# About this task
Looking through the listing below, state how many lines have the word "PiXbar" in them. Only the number should be given.

# Recorded information
import Literature.IUT.HodgeTheaters.PuncturedEllipticCoveringsCor12OfOriginLawsModLFields
import Literature.IUT.HodgeTheaters.PuncturedEllipticCoveringsCor12HextOfCor33i
import Literature.IUT.HodgeTheaters.PuncturedEllipticGeomOrigin
import HarnessLib

/-!
# [IUTchI] Cor. 1.2 at the genuine `K`-level data — the GRAND KNIT of tonight's three lanes: origin records (R6),
# the `ModLCuspLaws` split (R23) and the [AbsTopII] Cor. 3.3 (i) adapter (R7): LAW = the eight printed `Δ_ε`-sentences only

Mochizuki, *Inter-universal Teichmüller theory I*, kurims manuscript (May 2020), §1 pp. 37–39, Corollary 1.2 and its proof
p. 39 l. 19–46 [cite: Mochizuki2012, IUTchI Cor 1.2 p.39] (D-0012 claim key; series status DISPUTED — nothing of the series is
asserted here); [AbsTopII] Cor. 3.3 (i) pp. 67–68 [cite: MochizukiAbsTopII2013, Cor 3.3 (i) p.67].

PROOF-ONLY knit (cell abc-iut, seat abc-iut-L5-t1 gen 11; HUB census `plan/L5/SUBDAG-IUTchI-Cor12.md`), ONE theorem, all by name:
abc-iut-f-090's `InitialThetaData.pe_characteristicNatureOfCoverings_of_originLaws_modLFields` (p495747; ROWS #6 R23: the record
`ModLCuspLaws` SPLIT — (L0) from (A), (L1) from (c), the four `Δ_ε`-sentences (L2a)(L2c)(L3)(L4) displayed), fed with
* the two ORIGIN RECORDS `O : D.geom.pe.GeomOrigin`, `O′ : D′.geom.pe.GeomOrigin` (this seat's R6, p495678: (A) free profinite
  `Δ_X`, (c′) commutator cusp, (e) torsion-generated `Δ_C` — GAP-LEDGER G-L5t1g11-1, -2, -3), and
* abc-iut-w6-d032's L4→L5 ADAPTER `PuncturedEllipticData.hext_of_cor_3_3_i` / `hextC_of_cor_3_3_i` (p494401; ROWS #5 R7): the
  extension laws `hext`, `hextC` FROM [AbsTopII] Cor. 3.3 (i) as typed in L4 (`EllipticModel.Cor_3_3_i`, FACT-LIST F-0294, BY
  NAME) at four model members `X, X′` (realised by `Π_{X̲→}, Π′_{X̲→}`) and `Y, Y′` (realised by `Π_{C̲→}, Π′_{C̲→}`) with their
  realisation data.
DISPLAYED TELESCOPE of `InitialThetaData.pe_characteristicNatureOfCoverings_of_geomOrigin_cor33i`:
DATA `C C′ A O O′` + the model data `𝒟 M bX bX′ bY bY′ X X′ Y Y′` with realisation data `ePi eC hcomp` ×4 and `hS hSY` ·
FACT-INSTANCE `h33 : M.Cor_3_3_i` (F-0294), `hfull hdgc` (the `𝒟`-hypotheses of Cor. 3.3), `hmaxX hmaxX′ hmaxY hmaxY′`
([AbsAnab] Lem. 1.1.4 (i) shape, F-0005) · DATUM-INTERNAL `hX hX′ hY hY′ : IsCor33Member` · FACT `hA hA′` (F-0206) · GAP `h0 h0′`
(G-L5d4g6-1) · LAW = EXACTLY the eight printed `Δ_ε`-level sentences `hL2a hL2c hL3 hL4` ×2 ([IUTchI] p. 37 l. 34 – p. 38 l. 24;
(L2a) «`I_ε′ ≅ ℤ/l` in `Δ_ε`», (L2c) «`0 → I_ε′ × I_ε″ → Δ_ε`», (L3) «`ι` acts by `−1` on `Δ_E ⊗ ℤ/l`», (L4) «`G_k` trivial
on `Δ_ε` [from (∗) via the Weil pairing]») — versus the certificate conjunct of record `layer5_held_cor12_v6` (14 LAW incl. the
vacuous `htf`): `hrank′ hΔ hΔ′ htf huniq′ hIH′ hext hextC hL L′` are GONE as laws (theorems of the origin records / F-0294 / split).

HONEST FRAMING: a by-name composition; the origin records and the model data are assumption-shaped DATA asserted for no instance;
typed ≠ discharged for F-0294/F-0005/F-0206 (FACT policy); the eight `Δ_ε`-sentences remain LAWS pending the lead's ruling (α)
(«COR12-MODL-HOMOLOGY-DATUM»); nothing here bears on [IUTchIII] Cor. 3.12 or asserts that abc is proved or refuted.  No `def`,
no instance, no new `Prop` fact.
-/

noncomputable section

open CategoryTheory Topology

namespace Literature.IUT.HodgeTheaters.InitialThetaData

open scoped Pointwise
open Literature.AnabelianGeometry.AbsoluteAnabelian
open Literature.AnabelianGeometry.AbsoluteAnabelian.FundamentalExtension (CuspidalAlgorithm)
open Literature.AnabelianGeometry.AbsoluteAnabelian.AbsTopI (ConstructionDataClass)
open Literature.AnabelianGeometry.AbsoluteAnabelian.AbsTopII (EllipticModel)

universe u u' ud

variable {F : Type u} {K : Type} {Fbar : Type} [Field F] [NumberField F] [Field K] [NumberField K]
  [Algebra F K] [Field Fbar] [Algebra F Fbar] [Algebra K Fbar]
  {E : WeierstrassCurve F} [E.IsElliptic] {l : ℕ} {Pb : BadPlacePredicates K}
  (D : InitialThetaData F K Fbar E l Pb)
  {F' : Type u'} {K' : Type} [Field F'] [NumberField F'] [Field K'] [NumberField K'] [Algebra F' K']
  {Fbar' : Type} [Field Fbar'] [Algebra F' Fbar'] [Algebra K' Fbar']
  {E' : WeierstrassCurve F'} [E'.IsElliptic] {l' : ℕ} {Pb' : BadPlacePredicates K'}
  (D' : InitialThetaData F' K' Fbar' E' l' Pb')

/-- **[IUTchI] Cor. 1.2 between the `K`-level data of two initial Θ-data — GRAND KNIT**: f-090's `…_of_originLaws_modLFields`
(p495747) over the ORIGIN RECORDS `O O′` (p495678) with `hext`/`hextC` supplied by w6-d032's `hext_of_cor_3_3_i`/`hextC_of_cor_3_3_i`
(p494401) from [AbsTopII] Cor. 3.3 (i) AS TYPED IN L4 (F-0294 by name) at model members realised by `Π_{X̲→}, Π′_{X̲→}, Π_{C̲→},
Π′_{C̲→}`.  LAW binders = the eight printed `Δ_ε`-sentences (L2a)(L2c)(L3)(L4) at the two data, nothing else; every other binder
is DATA / FACT-INSTANCE (F-0294, F-0005-shape, F-0206) / DATUM-INTERNAL / GAP (G-L5d4g6-1).
([IUTchI] Cor 1.2 p.39) [claim: Mochizuki2012, status: disputed] -/
theorem pe_characteristicNatureOfCoverings_of_geomOrigin_cor33i
    (O : D.geom.pe.GeomOrigin) (O' : D'.geom.pe.GeomOrigin)
    (C : D.geom.pe.CuspGalois) (C' : D'.geom.pe.CuspGalois)
    -- [AbsTopII] Cor 3.3 (i) as typed in L4: a model, F-0294 by name, the 𝒟-hypotheses
    {𝒟 : ConstructionDataClass.{ud}} (M : EllipticModel 𝒟) (h33 : M.Cor_3_3_i) (hfull : 𝒟.IsChainFull)
    (hdgc : 𝒟.RelIsomDGC)
    -- members X, X′ realised by Π_{X̲→}, Π′_{X̲→} with k-cores Π_C, Π′_C
    {bX bX' : 𝒟.Base} {X : (𝒟.datum bX).Obj} {X' : (𝒟.datum bX').Obj}
    (hX : M.IsCor33Member bX X) (hX' : M.IsCor33Member bX' X') (hS : (𝒟.datum bX').primes = (𝒟.datum bX).primes)
    (hmaxX : ((𝒟.datum bX).ext X).GeomIsMaxTFGNormalIn ⊤) (hmaxX' : ((𝒟.datum bX').ext X').GeomIsMaxTFGNormalIn ⊤)
    (ePi : ((𝒟.datum bX).ext X).arith ≃ₜ* D.geom.pe.piXarrow) (eC : (M.coreExt bX X).arith ≃ₜ* D.geom.pe.PiC)
    (hcomp : ∀ x, eC ((M.toCore bX X).arith x) = (ePi x : D.geom.pe.PiC))
    (ePi' : ((𝒟.datum bX').ext X').arith ≃ₜ* D'.geom.pe.piXarrow) (eC' : (M.coreExt bX' X').arith ≃ₜ* D'.geom.pe.PiC)
    (hcomp' : ∀ x, eC' ((M.toCore bX' X').arith x) = (ePi' x : D'.geom.pe.PiC))
    -- members Y, Y′ realised by Π_{C̲→}, Π′_{C̲→} with k-cores Π_C, Π′_C
    {bY bY' : 𝒟.Base} {Y : (𝒟.datum bY).Obj} {Y' : (𝒟.datum bY').Obj}
    (hY : M.IsCor33Member bY Y) (hY' : M.IsCor33Member bY' Y') (hSY : (𝒟.datum bY').primes = (𝒟.datum bY).primes)
    (hmaxY : ((𝒟.datum bY).ext Y).GeomIsMaxTFGNormalIn ⊤) (hmaxY' : ((𝒟.datum bY').ext Y').GeomIsMaxTFGNormalIn ⊤)
    (fPi : ((𝒟.datum bY).ext Y).arith ≃ₜ* D.geom.pe.piCarrow) (fC : (M.coreExt bY Y).arith ≃ₜ* D.geom.pe.PiC)
    (hcompY : ∀ x, fC ((M.toCore bY Y).arith x) = (fPi x : D.geom.pe.PiC))
    (fPi' : ((𝒟.datum bY').ext Y').arith ≃ₜ* D'.geom.pe.piCarrow) (fC' : (M.coreExt bY' Y').arith ≃ₜ* D'.geom.pe.PiC)
    (hcompY' : ∀ x, fC' ((M.toCore bY' Y').arith x) = (fPi' x : D'.geom.pe.PiC))
    -- the eight printed Δ_ε-level sentences (L2a)(L2c)(L3)(L4) at the two data
    (hL2a : D.geom.pe.deltaEpsKer.relIndex (D.geom.pe.inertia D.geom.pe.ε1 ⊔ D.geom.pe.deltaEpsKer) = D.geom.pe.l)
    (hL2c : D.geom.pe.inertia D.geom.pe.ε1 ⊓ (D.geom.pe.inertia D.geom.pe.ε2 ⊔ D.geom.pe.deltaEpsKer) ≤
      D.geom.pe.deltaEpsKer)
    (hL3 : ∀ c ∈ D.geom.pe.DeltaCbar, c ∉ D.geom.pe.DeltaXbar → ∀ v ∈ D.geom.pe.DeltaXbar,
      c * v * c⁻¹ * v ∈ D.geom.pe.inertia D.geom.pe.ε1 ⊔ D.geom.pe.inertia D.geom.pe.ε2 ⊔ D.geom.pe.deltaEpsKer)
    (hL4 : ∀ x : D.geom.pe.Cusp, ∀ g ∈ D.geom.pe.PiXbar, ∀ z ∈ D.geom.pe.inertia x,
      g * z * g⁻¹ * z⁻¹ ∈ D.geom.pe.modLKer)
    (hL2a' : D'.geom.pe.deltaEpsKer.relIndex (D'.geom.pe.inertia D'.geom.pe.ε1 ⊔ D'.geom.pe.deltaEpsKer) =
      D'.geom.pe.l)
    (hL2c' : D'.geom.pe.inertia D'.geom.pe.ε1 ⊓ (D'.geom.pe.inertia D'.geom.pe.ε2 ⊔ D'.geom.pe.deltaEpsKer) ≤
      D'.geom.pe.deltaEpsKer)
    (hL3' : ∀ c ∈ D'.geom.pe.DeltaCbar, c ∉ D'.geom.pe.DeltaXbar → ∀ v ∈ D'.geom.pe.DeltaXbar,
      c * v * c⁻¹ * v ∈
        D'.geom.pe.inertia D'.geom.pe.ε1 ⊔ D'.geom.pe.inertia D'.geom.pe.ε2 ⊔ D'.geom.pe.deltaEpsKer)
    (hL4' : ∀ x : D'.geom.pe.Cusp, ∀ g ∈ D'.geom.pe.PiXbar, ∀ z ∈ D'.geom.pe.inertia x,
      g * z * g⁻¹ * z⁻¹ ∈ D'.geom.pe.modLKer)
    -- ramification of ε⁰ (GAP G-L5d4g6-1) and [AbsTopI] Lem 4.5 (v) (F-0206)
    (h0 : ¬ D.geom.pe.inertia D.geom.pe.ε0 ≤ D.geom.pe.piXarrow)
    (h0' : ¬ D'.geom.pe.inertia D'.geom.pe.ε0 ≤ D'.geom.pe.piXarrow)
    (A : CuspidalAlgorithm.{0}) (hA : A.RecoversCusps D.geom.pe.extXbar C.cuspidalDataXbar)
    (hA' : A.RecoversCusps D'.geom.pe.extXbar C'.cuspidalDataXbar) :
    D.geom.pe.CharacteristicNatureOfCoverings D'.geom.pe :=
  D.pe_characteristicNatureOfCoverings_of_originLaws_modLFields D' C C' O.isFreeProOn O'.isFreeProOn
    O.inertia_eq_conj_commutator O'.inertia_eq_conj_commutator O'.deltaC_le_closure_torsion
    hL2a hL2c hL3 hL4 hL2a' hL2c' hL3' hL4' h0 h0'
    (PuncturedEllipticData.hext_of_cor_3_3_i M h33 hfull hdgc hX hX' hS hmaxX hmaxX' ePi eC hcomp ePi' eC' hcomp')
    (PuncturedEllipticData.hextC_of_cor_3_3_i M h33 hfull hdgc hY hY' hSY hmaxY hmaxY' fPi fC hcompY fPi' fC' hcompY')
    A hA hA'

end Literature.IUT.HodgeTheaters.InitialThetaData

# Written answer
2